Single by Girls' Generation

from the album I Got a Boy
- Released: January 1, 2013
- Recorded: 2012
- Studio: SM Booming System, Seoul
- Genre: Bubblegum pop; electropop; pop-rap; dubstep; R&B;
- Length: 4:31
- Label: SM; KT Music;
- Composers: Will Simms; Sarah Lundbäck Bell; Anne Judith Wik; Yoo Young-jin;
- Lyricist: Yoo Young-jin
- Producers: Will Simms; Yoo Young-jin;

Girls' Generation singles chronology
| "Dancing Queen" (2012) | "I Got a Boy" (2013) | "Love & Girls" (2013) |

Music video
- "I Got a Boy" on YouTube

= I Got a Boy (song) =

"I Got a Boy" is a song recorded by South Korean girl group Girls' Generation for their fourth Korean-language studio album of the same name. It was released on January 1, 2013, by SM Entertainment and KT Music. Produced by the group's long-time collaborator Yoo Young-jin and Will Simms, the song is described as a hybrid of various genres including bubblegum pop, dance, and electropop.

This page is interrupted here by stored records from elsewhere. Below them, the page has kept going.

import Mathlib
import Literature.NumberTheory.Transcendental.KZCalculusProofs

/-!
# Stub `stub_floorCandidatesFinite` — crux `OffTetraSectorKernel`, line `odd-hyperbolic-ladder` (rung 2)

Rung 2 of the hyperbolic scissors ladder: a finite-volume `ℚ̄`-geodesic polytope of `ℍ³` in normal
form is cut out by constraints `0 < L i • Ql p` with the paraboloid lift `Ql p = (|p|², p₀, p₁, 1)`.
On the floor `t = 0` the constraint `i` has the TRACE
`gᵢ(n) = L i 0 · |n|² + L i 1 · n₀ + L i 2 · n₁ + L i 3`, a generalized circle (a circle if
`L i 0 ≠ 0`, a line if `L i 0 = 0`).  The FLOOR CANDIDATES are the points of the boundary plane where
the traces of two DIFFERENT constraints vanish.  We prove that, for pairwise non-proportional
coefficient rows with non-zero trace parts and real-algebraic entries, the floor candidates form a
finite set of points with real-algebraic coordinates.

Proof.  For a pair of rows `A, B` the affine combination `B 0 • g_A − A 0 • g_B = a n₀ + b n₁ + d`
vanishes on the common zero set `Z`.
* If `(a, b) ≠ 0` this is a genuine line and one of `g_A, g_B` is a genuine circle (`A 0 ≠ 0` or
  `B 0 ≠ 0`); eliminating either coordinate between the line and the circle shows that each
  coordinate of a point of `Z` is a root of a quadratic with leading coefficient `α (a² + b²) ≠ 0`
  and algebraic coefficients: finitely many values (`Polynomial.finite_setOf_isRoot`), all algebraic
  (`(2 α s + β)² = β² − 4 α γ` and `IsAlgebraic.of_pow`).
* If `(a, b) = 0` and `d ≠ 0` then `Z = ∅`.
* If `(a, b, d) = 0` then `B 0 • A = A 0 • B`; if `A 0 ≠ 0` or `B 0 ≠ 0` the rows are proportional
  (excluded); if `A 0 = B 0 = 0` both traces are lines: transversal lines meet in one point (Cramer,
  algebraic), parallel lines with a common point have proportional rows (excluded).
The candidate set is the finite union over pairs.

References: M. Kontsevich, D. Zagier, *Periods* (2001), §1.2 (the scissors-congruence moves);
elementary analytic geometry (radical axis of two circles).
-/

noncomputable section

open Set MeasureTheory
open Literature.NumberTheory.Transcendental

namespace Summit.KontsevichZagierPeriods.HyperbolicBloch.OffTetraSectorKernel

/-- A real root `s` of `α s² + β s + γ` with `(α, β) ≠ 0` and real-algebraic coefficients is
algebraic: for `α ≠ 0`, `(2 α s + β)² = β² − 4 α γ` is algebraic, hence so is `2 α s + β`.
[folklore] -/
theorem cand_root_isAlgebraic {α β γ s : ℝ} (h0 : α ≠ 0 ∨ β ≠ 0) (hα : IsAlgebraic ℚ α)
    (hβ : IsAlgebraic ℚ β) (hγ : IsAlgebraic ℚ γ) (hs : α * s ^ 2 + β * s + γ = 0) :
    IsAlgebraic ℚ s := by
  rcases eq_or_ne α 0 with hα0 | hα0
  · have hβ0 : β ≠ 0 := h0.resolve_left (not_not.2 hα0)
    have h : s = -γ * β⁻¹ := by
      rw [eq_mul_inv_iff_mul_eq₀ hβ0]
      rw [hα0] at hs
      linear_combination hs
    rw [h]
    exact hγ.neg.mul hβ.inv
  · have hsq : (2 * α * s + β) ^ 2 = β ^ 2 - 4 * α * γ := by linear_combination (4 * α) * hs
    have h2 : IsAlgebraic ℚ (2 * α * s + β) := by
      refine IsAlgebraic.of_pow two_pos (hsq ▸ ?_)
      apply_rules [IsAlgebraic.sub, IsAlgebraic.add, IsAlgebraic.neg, IsAlgebraic.mul, IsAlgebraic.pow,
        isAlgebraic_nat]
    have h : s = (2 * α * s + β - β) * (2 * α)⁻¹ := by
      rw [eq_mul_inv_iff_mul_eq₀ (mul_ne_zero two_ne_zero hα0)]
      ring
    rw [h]
    exact (h2.sub hβ).mul ((isAlgebraic_nat 2).mul hα).inv

open Polynomial in
/-- The real zero set of `α s² + β s + γ` with `(α, β) ≠ 0` is finite (a non-zero polynomial).
[folklore] -/
theorem cand_roots_finite {α β γ : ℝ} (h0 : α ≠ 0 ∨ β ≠ 0) :
    {s : ℝ | α * s ^ 2 + β * s + γ = 0}.Finite := by
  have hp : (C α * X ^ 2 + C β * X + C γ : ℝ[X]) ≠ 0 := by
    intro hp
    have h1 := congrArg (fun p : ℝ[X] => p.coeff 1) hp
    have h2 := congrArg (fun p : ℝ[X] => p.coeff 2) hp
    simp [coeff_C] at h1 h2
    exact h0.elim (fun h => h h2) (fun h => h h1)
  refine (finite_setOf_isRoot hp).subset fun s hs => ?_
  simp only [Set.mem_setOf_eq, IsRoot.def, eval_add, eval_mul, eval_C, eval_pow, eval_X]
  exact hs

/-- If on a set `Z` of points of the plane each coordinate is a root of a fixed non-degenerate
quadratic (or linear) equation with real-algebraic coefficients, then `Z` is finite and its points
have algebraic coordinates. [folklore] -/
theorem cand_coords {a₀ b₀ c₀ a₁ b₁ c₁ : ℝ} {Z : Set (Fin 2 → ℝ)}
    (hZ : ∀ n ∈ Z, a₀ * n 0 ^ 2 + b₀ * n 0 + c₀ = 0 ∧ a₁ * n 1 ^ 2 + b₁ * n 1 + c₁ = 0)
    (h₀ : a₀ ≠ 0 ∨ b₀ ≠ 0) (h₁ : a₁ ≠ 0 ∨ b₁ ≠ 0)
    (ha₀ : IsAlgebraic ℚ a₀) (hb₀ : IsAlgebraic ℚ b₀) (hc₀ : IsAlgebraic ℚ c₀)
    (ha₁ : IsAlgebraic ℚ a₁) (hb₁ : IsAlgebraic ℚ b₁) (hc₁ : IsAlgebraic ℚ c₁) :
    Z.Finite ∧ ∀ n ∈ Z, IsAlgebraic ℚ (n 0) ∧ IsAlgebraic ℚ (n 1) :=
  ⟨(((cand_roots_finite h₀).prod (cand_roots_finite h₁)).preimage
      (finTwoArrowEquiv ℝ).injective.injOn).subset fun n hn => hZ n hn,
    fun n hn => ⟨cand_root_isAlgebraic h₀ ha₀ hb₀ hc₀ (hZ n hn).1,
      cand_root_isAlgebraic h₁ ha₁ hb₁ hc₁ (hZ n hn).2⟩⟩

/-- A genuine circle `α |n|² + A₁ n₀ + A₂ n₁ + A₃ = 0` (`α ≠ 0`) and a genuine line
`u n₀ + v n₁ + w = 0` (`(u, v) ≠ 0`) with real-algebraic data meet in finitely many points, all with
algebraic coordinates: eliminating either coordinate gives a quadratic with leading coefficient
`α (u² + v²) ≠ 0`. [folklore] -/
theorem cand_line_circle {α A₁ A₂ A₃ u v w : ℝ} (hα : α ≠ 0) (huv : u ≠ 0 ∨ v ≠ 0)
    (hαa : IsAlgebraic ℚ α) (h₁ : IsAlgebraic ℚ A₁) (h₂ : IsAlgebraic ℚ A₂) (h₃ : IsAlgebraic ℚ A₃)
    (hu : IsAlgebraic ℚ u) (hv : IsAlgebraic ℚ v) (hw : IsAlgebraic ℚ w) {Z : Set (Fin 2 → ℝ)}
    (hZ : ∀ n ∈ Z, α * (n 0 ^ 2 + n 1 ^ 2) + A₁ * n 0 + A₂ * n 1 + A₃ = 0 ∧
      u * n 0 + v * n 1 + w = 0) :
    Z.Finite ∧ ∀ n ∈ Z, IsAlgebraic ℚ (n 0) ∧ IsAlgebraic ℚ (n 1) := by
  have hlead : α * (u ^ 2 + v ^ 2) ≠ 0 := by rcases huv with h | h <;> positivity
  have key : ∀ n ∈ Z,
      α * (u ^ 2 + v ^ 2) * n 0 ^ 2 + (2 * α * u * w + A₁ * v ^ 2 - A₂ * u * v) * n 0
          + (α * w ^ 2 - A₂ * v * w + A₃ * v ^ 2) = 0 ∧
        α * (u ^ 2 + v ^ 2) * n 1 ^ 2 + (2 * α * v * w + A₂ * u ^ 2 - A₁ * u * v) * n 1
          + (α * w ^ 2 - A₁ * u * w + A₃ * u ^ 2) = 0 := fun n hn =>
    ⟨by
      linear_combination v ^ 2 * (hZ n hn).1
        + (α * (u * n 0 + w - v * n 1) - A₂ * v) * (hZ n hn).2,
     by
      linear_combination u ^ 2 * (hZ n hn).1
        + (α * (v * n 1 + w - u * n 0) - A₁ * u) * (hZ n hn).2⟩
  refine cand_coords key (Or.inl hlead) (Or.inl hlead) ?_ ?_ ?_ ?_ ?_ ?_ <;>
    apply_rules [IsAlgebraic.sub, IsAlgebraic.add, IsAlgebraic.neg, IsAlgebraic.mul, IsAlgebraic.pow,
      isAlgebraic_nat]

/-- A coefficient row `B` all of whose `2 × 2` minors with the row `A` through a pivot `A p ≠ 0`
vanish is the multiple `(B p / A p) • A` of `A`. [folklore] -/
theorem cand_eq_smul {A B : Fin 4 → ℝ} (p : Fin 4) (hp : A p ≠ 0) (h0 : A p * B 0 = B p * A 0)
    (h1 : A p * B 1 = B p * A 1) (h2 : A p * B 2 = B p * A 2) (h3 : A p * B 3 = B p * A 3) :
    B = (B p / A p) • A := by
  funext c
  rw [Pi.smul_apply, smul_eq_mul, div_mul_eq_mul_div, eq_div_iff hp]
  obtain rfl | rfl | rfl | rfl : c = 0 ∨ c = 1 ∨ c = 2 ∨ c = 3 := by revert c; decide
  · linear_combination h0
  · linear_combination h1
  · linear_combination h2
  · linear_combination h3

/-- **Two floor traces meet in finitely many algebraic points.**  For coefficient rows `A, B`
(real-algebraic entries, neither a multiple of the other, non-zero trace parts `(· 0, · 1, · 2)`),
every set `Z` of common zeros of the traces `A 0 |n|² + A 1 n₀ + A 2 n₁ + A 3` and
`B 0 |n|² + B 1 n₀ + B 2 n₁ + B 3` is finite and consists of points with algebraic coordinates
(radical axis / Cramer). [folklore] -/
theorem cand_pair {A B : Fin 4 → ℝ} (hAa : ∀ c, IsAlgebraic ℚ (A c)) (hBa : ∀ c, IsAlgebraic ℚ (B c))
    (hAB : ∀ μ : ℝ, A ≠ μ • B) (hBA : ∀ μ : ℝ, B ≠ μ • A)
    (hA : A 0 ≠ 0 ∨ A 1 ≠ 0 ∨ A 2 ≠ 0) (hB : B 0 ≠ 0 ∨ B 1 ≠ 0 ∨ B 2 ≠ 0) {Z : Set (Fin 2 → ℝ)}
    (hZ : ∀ n ∈ Z, A 0 * (n 0 ^ 2 + n 1 ^ 2) + A 1 * n 0 + A 2 * n 1 + A 3 = 0 ∧
      B 0 * (n 0 ^ 2 + n 1 ^ 2) + B 1 * n 0 + B 2 * n 1 + B 3 = 0) :
    Z.Finite ∧ ∀ n ∈ Z, IsAlgebraic ℚ (n 0) ∧ IsAlgebraic ℚ (n 1) := by
  -- the affine combination `B 0 • g_A - A 0 • g_B` vanishes on `Z`
  have hlin : ∀ n ∈ Z, (B 0 * A 1 - A 0 * B 1) * n 0 + (B 0 * A 2 - A 0 * B 2) * n 1
      + (B 0 * A 3 - A 0 * B 3) = 0 := fun n hn => by
    linear_combination B 0 * (hZ n hn).1 - A 0 * (hZ n hn).2
  have hZe : (∀ n, n ∉ Z) → Z.Finite ∧ ∀ n ∈ Z, IsAlgebraic ℚ (n 0) ∧ IsAlgebraic ℚ (n 1) :=
    fun h => ⟨Set.finite_empty.subset fun n hn => (h n hn).elim, fun n hn => (h n hn).elim⟩
  by_cases hab : B 0 * A 1 - A 0 * B 1 ≠ 0 ∨ B 0 * A 2 - A 0 * B 2 ≠ 0
  · -- a genuine line, and one of the two traces is a genuine circle
    have hla : IsAlgebraic ℚ (B 0 * A 1 - A 0 * B 1) ∧ IsAlgebraic ℚ (B 0 * A 2 - A 0 * B 2) ∧
        IsAlgebraic ℚ (B 0 * A 3 - A 0 * B 3) := by
      refine ⟨?_, ?_, ?_⟩ <;> apply_rules [IsAlgebraic.sub, IsAlgebraic.add, IsAlgebraic.neg, IsAlgebraic.mul]
    rcases ne_or_eq (A 0) 0 with hA0 | hA0
    · exact cand_line_circle hA0 hab (hAa 0) (hAa 1) (hAa 2) (hAa 3) hla.1 hla.2.1 hla.2.2
        fun n hn => ⟨(hZ n hn).1, hlin n hn⟩
    · have hB0 : B 0 ≠ 0 := by
        rintro hB0
        rw [hA0, hB0] at hab
        exact hab.elim (fun h => h (by ring)) (fun h => h (by ring))
      exact cand_line_circle hB0 hab (hBa 0) (hBa 1) (hBa 2) (hBa 3) hla.1 hla.2.1 hla.2.2
        fun n hn => ⟨(hZ n hn).2, hlin n hn⟩
  push Not at hab
  obtain ⟨ha, hb⟩ := hab
  rcases ne_or_eq (B 0 * A 3 - A 0 * B 3) 0 with hd | hd
  · -- the combination is a non-zero constant: no common zero
    exact hZe fun n hn => hd (by linear_combination hlin n hn - n 0 * ha - n 1 * hb)
  -- now `B 0 • A = A 0 • B`
  rcases ne_or_eq (A 0) 0 with hA0 | hA0
  · exact absurd (cand_eq_smul 0 hA0 (mul_comm _ _) (by linear_combination (-1 : ℝ) * ha)
      (by linear_combination (-1 : ℝ) * hb) (by linear_combination (-1 : ℝ) * hd)) (hBA _)
  rcases ne_or_eq (B 0) 0 with hB0 | hB0
  · exact absurd (cand_eq_smul 0 hB0 (mul_comm _ _) (by linear_combination ha)
      (by linear_combination hb) (by linear_combination hd)) (hAB _)
  -- two lines
  have hZ' : ∀ n ∈ Z, A 1 * n 0 + A 2 * n 1 + A 3 = 0 ∧ B 1 * n 0 + B 2 * n 1 + B 3 = 0 :=
    fun n hn => by simpa [hA0, hB0] using hZ n hn
  have hA' : A 1 ≠ 0 ∨ A 2 ≠ 0 := by simpa [hA0] using hA
  have hB' : B 1 ≠ 0 ∨ B 2 ≠ 0 := by simpa [hB0] using hB
  rcases ne_or_eq (A 1 * B 2 - A 2 * B 1) 0 with hD | hD
  · -- transversal lines: Cramer
    have key : ∀ n ∈ Z, 0 * n 0 ^ 2 + (A 1 * B 2 - A 2 * B 1) * n 0 + (A 3 * B 2 - A 2 * B 3) = 0 ∧
        0 * n 1 ^ 2 + (A 1 * B 2 - A 2 * B 1) * n 1 + (A 1 * B 3 - A 3 * B 1) = 0 := fun n hn =>
      ⟨by linear_combination B 2 * (hZ' n hn).1 - A 2 * (hZ' n hn).2,
        by linear_combination A 1 * (hZ' n hn).2 - B 1 * (hZ' n hn).1⟩
    refine cand_coords key (Or.inr hD) (Or.inr hD) ?_ ?_ ?_ ?_ ?_ ?_ <;>
      apply_rules [IsAlgebraic.sub, IsAlgebraic.add, IsAlgebraic.neg, IsAlgebraic.mul, isAlgebraic_zero]
  -- parallel lines with a common point would have proportional rows
  refine hZe fun n hn => ?_
  obtain ⟨hAn, hBn⟩ := hZ' n hn
  rcases hB' with hB1 | hB2
  · exact hAB _ (cand_eq_smul 1 hB1 (by rw [hA0, hB0]; ring) (mul_comm _ _)
      (by linear_combination (-1 : ℝ) * hD) (by linear_combination B 1 * hAn - A 1 * hBn + n 1 * hD))
  · exact hAB _ (cand_eq_smul 2 hB2 (by rw [hA0, hB0]; ring) (by linear_combination hD)
      (mul_comm _ _) (by linear_combination B 2 * hAn - A 2 * hBn - n 0 * hD))

/-- **Floor candidates are finite and algebraic** (stub `stub_floorCandidatesFinite`, rung 2 of the
hyperbolic scissors ladder).  For pairwise non-proportional coefficient rows `L i : Fin 4 → ℝ` with
real-algebraic entries and non-zero trace parts, the points of the boundary plane where two floor
traces `gᵢ(n) = L i 0 |n|² + L i 1 n₀ + L i 2 n₁ + L i 3` (`i ≠ j`) vanish simultaneously form a
finite set, and both coordinates of every such point are real-algebraic: two distinct generalized
circles meet in at most two points (radical axis), with coordinates given by the quadratic formula.
[folklore] -/
theorem stub_floorCandidatesFinite :
    ∀ (k : ℕ) (L : Fin k → Fin 4 → ℝ), (∀ i c, IsAlgebraic ℚ (L i c)) →
      (∀ i j, i ≠ j → ∀ μ : ℝ, L i ≠ μ • L j) → (∀ i, L i 0 ≠ 0 ∨ L i 1 ≠ 0 ∨ L i 2 ≠ 0) →
      Set.Finite {n : Fin 2 → ℝ | ∃ i j, i ≠ j ∧
          L i 0 * (n 0 ^ 2 + n 1 ^ 2) + L i 1 * n 0 + L i 2 * n 1 + L i 3 = 0 ∧
          L j 0 * (n 0 ^ 2 + n 1 ^ 2) + L j 1 * n 0 + L j 2 * n 1 + L j 3 = 0} ∧
      (∀ n : Fin 2 → ℝ, (∃ i j, i ≠ j ∧
          L i 0 * (n 0 ^ 2 + n 1 ^ 2) + L i 1 * n 0 + L i 2 * n 1 + L i 3 = 0 ∧
          L j 0 * (n 0 ^ 2 + n 1 ^ 2) + L j 1 * n 0 + L j 2 * n 1 + L j 3 = 0) →
          IsAlgebraic ℚ (n 0) ∧ IsAlgebraic ℚ (n 1)) := by
  intro k L halg hprop htr
  refine ⟨?_, fun n ⟨i, j, hij, hi, hj⟩ => ?_⟩
  · have hfin : ∀ i j : Fin k, Set.Finite {n : Fin 2 → ℝ | i ≠ j ∧
        L i 0 * (n 0 ^ 2 + n 1 ^ 2) + L i 1 * n 0 + L i 2 * n 1 + L i 3 = 0 ∧
        L j 0 * (n 0 ^ 2 + n 1 ^ 2) + L j 1 * n 0 + L j 2 * n 1 + L j 3 = 0} := by
      intro i j
      by_cases hij : i = j
      · exact Set.finite_empty.subset fun n hn => (hn.1 hij).elim
      · exact (cand_pair (halg i) (halg j) (hprop i j hij) (hprop j i (Ne.symm hij)) (htr i) (htr j)
          fun n hn => hn.2).1
    refine (Set.finite_iUnion fun i => Set.finite_iUnion fun j => hfin i j).subset ?_
    rintro n ⟨i, j, h⟩
    exact Set.mem_iUnion.2 ⟨i, Set.mem_iUnion.2 ⟨j, h⟩⟩
  · exact (cand_pair (halg i) (halg j) (hprop i j hij) (hprop j i (Ne.symm hij)) (htr i) (htr j)
      (Z := {m : Fin 2 → ℝ | L i 0 * (m 0 ^ 2 + m 1 ^ 2) + L i 1 * m 0 + L i 2 * m 1 + L i 3 = 0 ∧
        L j 0 * (m 0 ^ 2 + m 1 ^ 2) + L j 1 * m 0 + L j 2 * m 1 + L j 3 = 0})
      fun m hm => hm).2 n ⟨hi, hj⟩

end Summit.KontsevichZagierPeriods.HyperbolicBloch.OffTetraSectorKernel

"I Got a Boy" was met with critical acclaim from music critics, who praised its eclectic sound and noted it as a "phenomenon" that could challenge popular Western artists like Katy Perry or One Direction. It was a commercial success domestically, debuting at top of the Gaon Digital Chart and has sold over 1.3 million digital copies in South Korea in 2013. Internationally, the single peaked at number 98 on the Japan Hot 100 and number 3 on the US World Digital Songs.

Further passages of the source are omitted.